THE PROBLEM:
Scan the data, and whenever a line contains "Manley", copy it.

========

import Summits.AnomalousDissipation.AnomalousDissipation.Theses.ImpulseGrid
import Literature.Analysis.FluidPDE.DoeringFoiasPowerProofs
import Literature.Analysis.FluidPDE.LerayHopfMomentum
import Literature.Analysis.FluidPDE.RestartedEnergyBound
import HarnessLib

/-!
# Stub `stub_absorbingBallGrid` of the line `Sketch`
# (crux `ImpulseGrid.BoundedEnergyNoLeakGrid`, stmt-AnomalousDissipation-14350)

Sorry-free discharge of the registered stub `stub_absorbingBallGrid` of the lead's skeleton (v5)
for the crux `ImpulseGrid.BoundedEnergyNoLeakGrid` (line `Sketch`): the **absorbing ball** /
forward kinetic-energy cap of ONE global Leray–Hopf solution `u` of the Navier–Stokes equations on
`T³` at FIXED viscosity `ν > 0` under a smooth mean-zero steady force `f`:
`∃ C ≥ 0, ∀ t ≥ 0, ½‖u(t)‖₂² ≤ C` (`C` may depend on `ν`, `f`, `u₀`; only uniformity in `t ≥ 0`
matters). This is the qualitative form of Foias–Manley–Rosa–Temam 2001, Ch. II App. A
(A.41)–(A.42) / Ch. IV (3.2), at ANY momentum `∫ u₀`.

Proof (all ingredients in tree, `Literature/Analysis/FluidPDE/LerayHopfMomentum.lean` and
`Literature/Analysis/FluidPDE/RestartedEnergyBound.lean`). With `y(τ) := ∫‖u(τ)‖²` (and `y(0)`
read as `‖u₀‖₂²`):

* the momentum `m := ∫ u(τ)` is conserved for `τ > 0` (mean-zero force, constant test fields:
  `Torus.IsGlobalLerayHopf.integral_eq_integral_of_hasZeroMean`), so Poincaré with mean
  (`Torus.integral_norm_sq_le_add_toReal_eGradNormSq`) integrates to
  `∫_{(s,t]} y ≤ ∫ₛᵗ‖∇u‖₂² + ‖m‖²(t − s)`;
* the energy inequalities from `0` (`energy_ineq_zero`) and from a.e. `s > 0` (`energy_ineq_ae`),
  processed by Young + Poincaré with mean
  (`Torus.IsGlobalLerayHopf.norm_sq_add_dissipation_le_of_hasZeroMean`:
  `y(t) + ν∫ₛᵗ‖∇u‖₂² ≤ y(s) + (‖f‖₂²/ν)(t − s)`), give the RESTARTED integral inequality
  `y(t) + ν∫_{(s,t]} y ≤ y(s) + C(t − s)`, `C := ‖f‖₂²/ν + ν‖m‖²`, for `s = 0`, a.e. `s > 0` and
  all `t ≥ s`;
* the real-analysis lemma `exists_forall_le_of_restart` (discrete Grönwall through good times)
  turns it into `∃ R, ∀ t ≥ 0, y(t) ≤ R`; finally `kineticEnergy (u t) = ½ y(t) ≤ max (R/2) 0`
  (`t = 0` via `energy_ineq_zero` at `t = 0`).

The private theorem `exists_forall_integral_norm_sq_le` below is adapted verbatim from the in-tree
`Torus.IsGlobalLerayHopf.exists_forall_integral_norm_sq_le_of_hasZeroMean`
(`Literature/Analysis/FluidPDE/LerayHopfUniformEnergyMomentum.lean`), re-proved here from its
(built) imports because that module is not yet rebuilt on the farm.

References: C. Foias, O. Manley, R. Rosa, R. Temam, *Navier–Stokes Equations and Turbulence*
(CUP 2001), Ch. II App. A (A.38)–(A.42), Ch. IV §3.1 (3.2); C. R. Doering, J. D. Gibbon,
*Applied Analysis of the Navier–Stokes Equations* (CUP 1995), (5.3.38)–(5.3.39); R. Temam,
*Infinite-Dimensional Dynamical Systems in Mechanics and Physics* (Springer 1997), Ch. III §2.2.
-/

set_option linter.dupNamespace false

noncomputable section

open MeasureTheory Filter Set
open scoped InnerProductSpace RealInnerProductSpace ENNReal
open Literature.Analysis.FunctionSpaces Literature.Analysis.FunctionSpaces.Torus
open Literature.Analysis.FluidPDE Literature.Analysis.FluidPDE.Torus

namespace Summit.AnomalousDissipation.AnomalousDissipation.Theorems.BoundedEnergyNoLeakGrid

/-- Local notation (verbatim from the lead's skeleton): the torus `T³`. -/
local notation "𝕋³" => UnitAddTorus (Fin 3)
/-- Local notation (verbatim from the lead's skeleton): velocity values. -/
local notation "E³" => EuclideanSpace ℝ (Fin 3)

/-- **The trajectory is bounded in `L²` uniformly in time, any momentum** (FMRT 2001,
(3.2)/(A.42), qualitative form): for a global Leray–Hopf solution on `T^d` with viscosity `ν > 0`
and steady mean-zero force `F ∈ L²`, there is `R` with `∫ ‖u(t)‖² ≤ R` for every `t ≥ 0`. The
momentum `m = ∫u(τ)` is conserved for `τ > 0`; Poincaré with mean gives
`∫_{(s,t]} ‖u‖² ≤ ∫ₛᵗ ‖∇u‖² + ‖m‖²(t - s)`, so the processed energy inequalities from `0` and from
a.e. `s > 0` yield the restarted integral inequality `y(t) + ν ∫_{(s,t]} y ≤ y(s) + C(t - s)`
with `C = ‖F‖₂²/ν + ν‖m‖²`, to which `exists_forall_le_of_restart` applies. Adapted verbatim
from `Torus.IsGlobalLerayHopf.exists_forall_integral_norm_sq_le_of_hasZeroMean`
(`Literature/Analysis/FluidPDE/LerayHopfUniformEnergyMomentum.lean`). [folklore] -/
private theorem exists_forall_integral_norm_sq_le {d : Type*} [Fintype d] [DecidableEq d]
    {ν : ℝ} {F u₀ : UnitAddTorus d → EuclideanSpace ℝ d}
    {u : ℝ → UnitAddTorus d → EuclideanSpace ℝ d} (hν : 0 < ν) (hF : MemLp F 2 volume)
    (hF0 : HasZeroMean F) (hu : IsGlobalLerayHopf ν (fun _ => F) u₀ u) :
    ∃ R : ℝ, ∀ t, 0 ≤ t → ∫ x, ‖u t x‖ ^ 2 ≤ R := by
  -- adapted from Literature/Analysis/FluidPDE/LerayHopfUniformEnergyMomentum.lean
  classical
  set m : EuclideanSpace ℝ d := ∫ x, u 1 x with hm
  set C₀ : ℝ := (∫ x, ‖F x‖ ^ 2) / ν with hC₀
  have hC₀0 : 0 ≤ C₀ := div_nonneg (integral_nonneg fun x => sq_nonneg _) hν.le
  set C : ℝ := C₀ + ν * ‖m‖ ^ 2 with hC
  have hC0 : 0 ≤ C := add_nonneg hC₀0 (by positivity)
  set E₀ : ℝ := 2 * kineticEnergy u₀ with hE₀
  have hE₀0 : 0 ≤ E₀ := mul_nonneg zero_le_two (kineticEnergy_nonneg _)
  -- the energy with `y 0` read as `|u₀|²`
  set y : ℝ → ℝ := fun t => if t = 0 then E₀ else ∫ x, ‖u t x‖ ^ 2 with hy
  have hy_of_pos : ∀ t, 0 < t → y t = ∫ x, ‖u t x‖ ^ 2 := fun t ht => by simp [hy, ht.ne']
  have hy0 : ∀ t, 0 ≤ y t := fun t => by
    by_cases ht : t = 0
    · simp [hy, ht, hE₀0]
    · simp only [hy, ht, if_false]; exact integral_nonneg fun x => sq_nonneg _
  have hyI : ∀ s t, 0 ≤ s → ∫ τ in Ioc s t, y τ = ∫ τ in Ioc s t, (∫ x, ‖u τ x‖ ^ 2) :=
    fun s t hs => setIntegral_congr_fun measurableSet_Ioc fun τ hτ => hy_of_pos τ (hs.trans_lt hτ.1)
  have hyi : ∀ T, IntegrableOn y (Ioc 0 T) := by
    intro T
    rcases le_or_gt T 0 with hT | hT
    · rw [Ioc_eq_empty (not_lt.2 hT)]
      exact integrableOn_empty
    · exact (hu.integrableOn_integral_norm_sq hT).congr_fun
        (fun τ hτ => (hy_of_pos τ hτ.1).symm) measurableSet_Ioc
  -- Poincaré with mean, integrated in time: `∫_{(s,t]} |u|² ≤ D(s,t) + ‖m‖²(t-s)`
  have hP : ∀ s t, 0 ≤ s → s ≤ t →
      ∫ τ in Ioc s t, (∫ x, ‖u τ x‖ ^ 2) ≤
        (∫⁻ τ in Ioo s t, eGradNormSq (u τ)).toReal + ‖m‖ ^ 2 * (t - s) := by
    intro s t hs hst
    have hLH := hu (t + 1) (by linarith)
    have hsub : Ioo s t ⊆ Ioo 0 (t + 1) := Ioo_subset_Ioo hs (by linarith)
    have hmeas : AEMeasurable (fun τ => eGradNormSq (u τ)) (volume.restrict (Ioo s t)) :=
      hLH.aemeasurable_eGradNormSq.mono_measure (Measure.restrict_mono hsub le_rfl)
    have hfin : ∫⁻ τ in Ioo s t, eGradNormSq (u τ) < ⊤ :=
      (lintegral_mono_set hsub).trans_lt hLH.lintegral_eGradNormSq_lt_top
    have hlt : ∀ᵐ τ ∂(volume.restrict (Ioo s t)), eGradNormSq (u τ) < ⊤ :=
      ae_lt_top' hmeas hfin.ne
    have hyi' : IntegrableOn (fun τ => ∫ x, ‖u τ x‖ ^ 2) (Ioo s t) := by
      rcases eq_or_lt_of_le (hs.trans hst) with ht0 | ht0
      · have : Ioo s t = ∅ := Ioo_eq_empty (by rw [← ht0]; exact not_lt.2 hs)
        rw [this]; exact integrableOn_empty
      · exact ((hu.integrableOn_integral_norm_sq ht0).mono_set
          (Ioc_subset_Ioc_left hs)).mono_set Ioo_subset_Ioc_self
    rw [setIntegral_congr_set (Ioo_ae_eq_Ioc (μ := volume) (a := s) (b := t)).symm,
      ← integral_toReal hmeas hlt]
    have hci : IntegrableOn (fun _ : ℝ => ‖m‖ ^ 2) (Ioo s t) :=
      integrableOn_const (hs := measure_Ioo_lt_top.ne)
    have hsum : (∫ τ in Ioo s t, (eGradNormSq (u τ)).toReal) + ‖m‖ ^ 2 * (t - s) =
        ∫ τ in Ioo s t, ((eGradNormSq (u τ)).toReal + ‖m‖ ^ 2) := by
      rw [integral_add (integrable_toReal_of_lintegral_ne_top hmeas hfin.ne) hci, setIntegral_const,
        Real.volume_real_Ioo_of_le hst, smul_eq_mul, mul_comm]
    rw [hsum]
    refine integral_mono_ae hyi' ((integrable_toReal_of_lintegral_ne_top hmeas hfin.ne).add hci) ?_
    filter_upwards [hlt, ae_restrict_mem measurableSet_Ioo] with τ hτ hτm
    have hτ0 : 0 < τ := hs.trans_lt hτm.1
    have hmom : ∫ x, u τ x = m := hu.integral_eq_integral_of_hasZeroMean hF hF0 one_pos hτ0
    have h := integral_norm_sq_le_add_toReal_eGradNormSq (hu.memLp_two hτ0.le) hτ.ne
    rw [hmom] at h
    linarith
  -- the good initial times
  set G : Set ℝ := {s | 0 ≤ s ∧ ∀ t, s ≤ t → y t + ν * ∫ τ in Ioc s t, y τ ≤ y s + C * (t - s)}
    with hG
  have h0 : (0 : ℝ) ∈ G := by
    refine ⟨le_rfl, fun t ht => ?_⟩
    rcases eq_or_lt_of_le ht with ht0 | ht0
    · subst ht0; simp
    · have hE := (hu (t + 1) (by linarith)).energy_ineq_zero t ⟨ht, by linarith⟩
      have h := hu.norm_sq_add_dissipation_le_of_hasZeroMean hν hF hF0 le_rfl ht hE
      have hPt := hP 0 t le_rfl ht
      rw [hyI 0 t le_rfl, hy_of_pos t ht0]
      have hy00 : y 0 = E₀ := by simp [hy]
      rw [hy00]
      rw [sub_zero] at h hPt
      nlinarith [hν, h, hPt, sq_nonneg ‖m‖]
  have hG' : ∀ᵐ s ∂volume, 0 < s → s ∈ G := by
    have hn : ∀ n : ℕ, ∀ᵐ s ∂volume, s ∈ Ioo (0 : ℝ) (n + 1) → ∀ t ∈ Icc s ((n : ℝ) + 1),
        kineticEnergy (u t) + ν * (∫⁻ τ in Ioo s t, eGradNormSq (u τ)).toReal ≤
          kineticEnergy (u s) + ∫ τ in s..t, ∫ x, ⟪F x, u τ x⟫ := fun n =>
      (ae_restrict_iff' measurableSet_Ioo).1 (hu ((n : ℝ) + 1) (by positivity)).energy_ineq_ae
    rw [← ae_all_iff] at hn
    filter_upwards [hn] with s hs hs0
    refine ⟨hs0.le, fun t hst => ?_⟩
    obtain ⟨n, hn'⟩ := exists_nat_gt t
    have hE := hs n ⟨hs0, by linarith⟩ t ⟨hst, by linarith⟩
    have h := hu.norm_sq_add_dissipation_le_of_hasZeroMean hν hF hF0 hs0.le hst hE
    have hPt := hP s t hs0.le hst
    rw [hyI s t hs0.le, hy_of_pos t (hs0.trans_le hst), hy_of_pos s hs0]
    have hkin : kineticEnergy (u s) = 2⁻¹ * ∫ x, ‖u s x‖ ^ 2 := rfl
    rw [hkin] at h
    nlinarith [hν, h, hPt, sq_nonneg ‖m‖]
  obtain ⟨R, hR⟩ := exists_forall_le_of_restart hν hC0 hy0 hyi (fun s hs => hs.1) h0 hG'
    (fun s hs t hst => hs.2 t hst)
  refine ⟨R, fun t ht => ?_⟩
  rcases eq_or_lt_of_le ht with ht0 | ht0
  · subst ht0
    have hE := (hu 1 one_pos).energy_ineq_zero 0 ⟨le_rfl, zero_le_one⟩
    rw [intervalIntegral.integral_same, add_zero] at hE
    have hD : 0 ≤ ν * (∫⁻ τ in Ioo (0 : ℝ) 0, eGradNormSq (u τ)).toReal :=
      mul_nonneg hν.le ENNReal.toReal_nonneg
    have hkin : kineticEnergy (u 0) = 2⁻¹ * ∫ x, ‖u 0 x‖ ^ 2 := rfl
    have hkin0 : kineticEnergy u₀ = 2⁻¹ * E₀ := by rw [hE₀]; ring
    have hR0 := hR 0 le_rfl
    have hy00 : y 0 = E₀ := by simp [hy]
    rw [hy00] at hR0
    rw [hkin, hkin0] at hE
    linarith
  · rw [← hy_of_pos t ht0]
    exact hR t ht

/-- **stub_absorbingBallGrid** (registered stub of the line `Sketch`, crux
`ImpulseGrid.BoundedEnergyNoLeakGrid`).  The absorbing ball / forward kinetic-energy cap of one
global Leray–Hopf solution on `T³` at fixed viscosity `ν > 0` under a smooth mean-zero steady force
`f`: `∃ C ≥ 0, ∀ t ≥ 0, ½‖u(t)‖₂² ≤ C` (Foias–Manley–Rosa–Temam 2001, App. II.A (A.41)–(A.42),
qualitative, any momentum; Doering–Gibbon 1995, (5.3.38)–(5.3.39)).  From the trajectory bound
`exists_forall_integral_norm_sq_le` (`∫‖u(t)‖² ≤ R` for `t ≥ 0`, steady mean-zero `L²` force)
with `F := f ∈ L²` (`IsSmooth.memLp`) and `C := max (R/2) 0`. [folklore] -/
theorem stub_absorbingBallGrid :
    ∀ (ν : ℝ) (f : 𝕋³ → E³) (u₀ : 𝕋³ → E³) (u : ℝ → 𝕋³ → E³),
    0 < ν → IsSmooth f → HasZeroMean f → IsGlobalLerayHopf ν (fun _ => f) u₀ u →
    ∃ C : ℝ, 0 ≤ C ∧ ∀ t : ℝ, 0 ≤ t → kineticEnergy (u t) ≤ C := by
  intro ν f u₀ u hν hf hf0 hu
  obtain ⟨R, hR⟩ := exists_forall_integral_norm_sq_le hν (hf.memLp 2) hf0 hu
  refine ⟨max (R / 2) 0, le_max_right _ _, fun t ht => ?_⟩
  have h := hR t ht
  have hkin : kineticEnergy (u t) = 2⁻¹ * ∫ x, ‖u t x‖ ^ 2 := rfl
  rw [hkin]
  exact le_trans (by linarith) (le_max_left _ _)

end Summit.AnomalousDissipation.AnomalousDissipation.Theorems.BoundedEnergyNoLeakGrid

end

========

ANSWER FOR THIS EXERCISE:
matters). This is the qualitative form of Foias–Manley–Rosa–Temam 2001, Ch. II App. A
References: C. Foias, O. Manley, R. Rosa, R. Temam, *Navier–Stokes Equations and Turbulence*
`f`: `∃ C ≥ 0, ∀ t ≥ 0, ½‖u(t)‖₂² ≤ C` (Foias–Manley–Rosa–Temam 2001, App. II.A (A.41)–(A.42),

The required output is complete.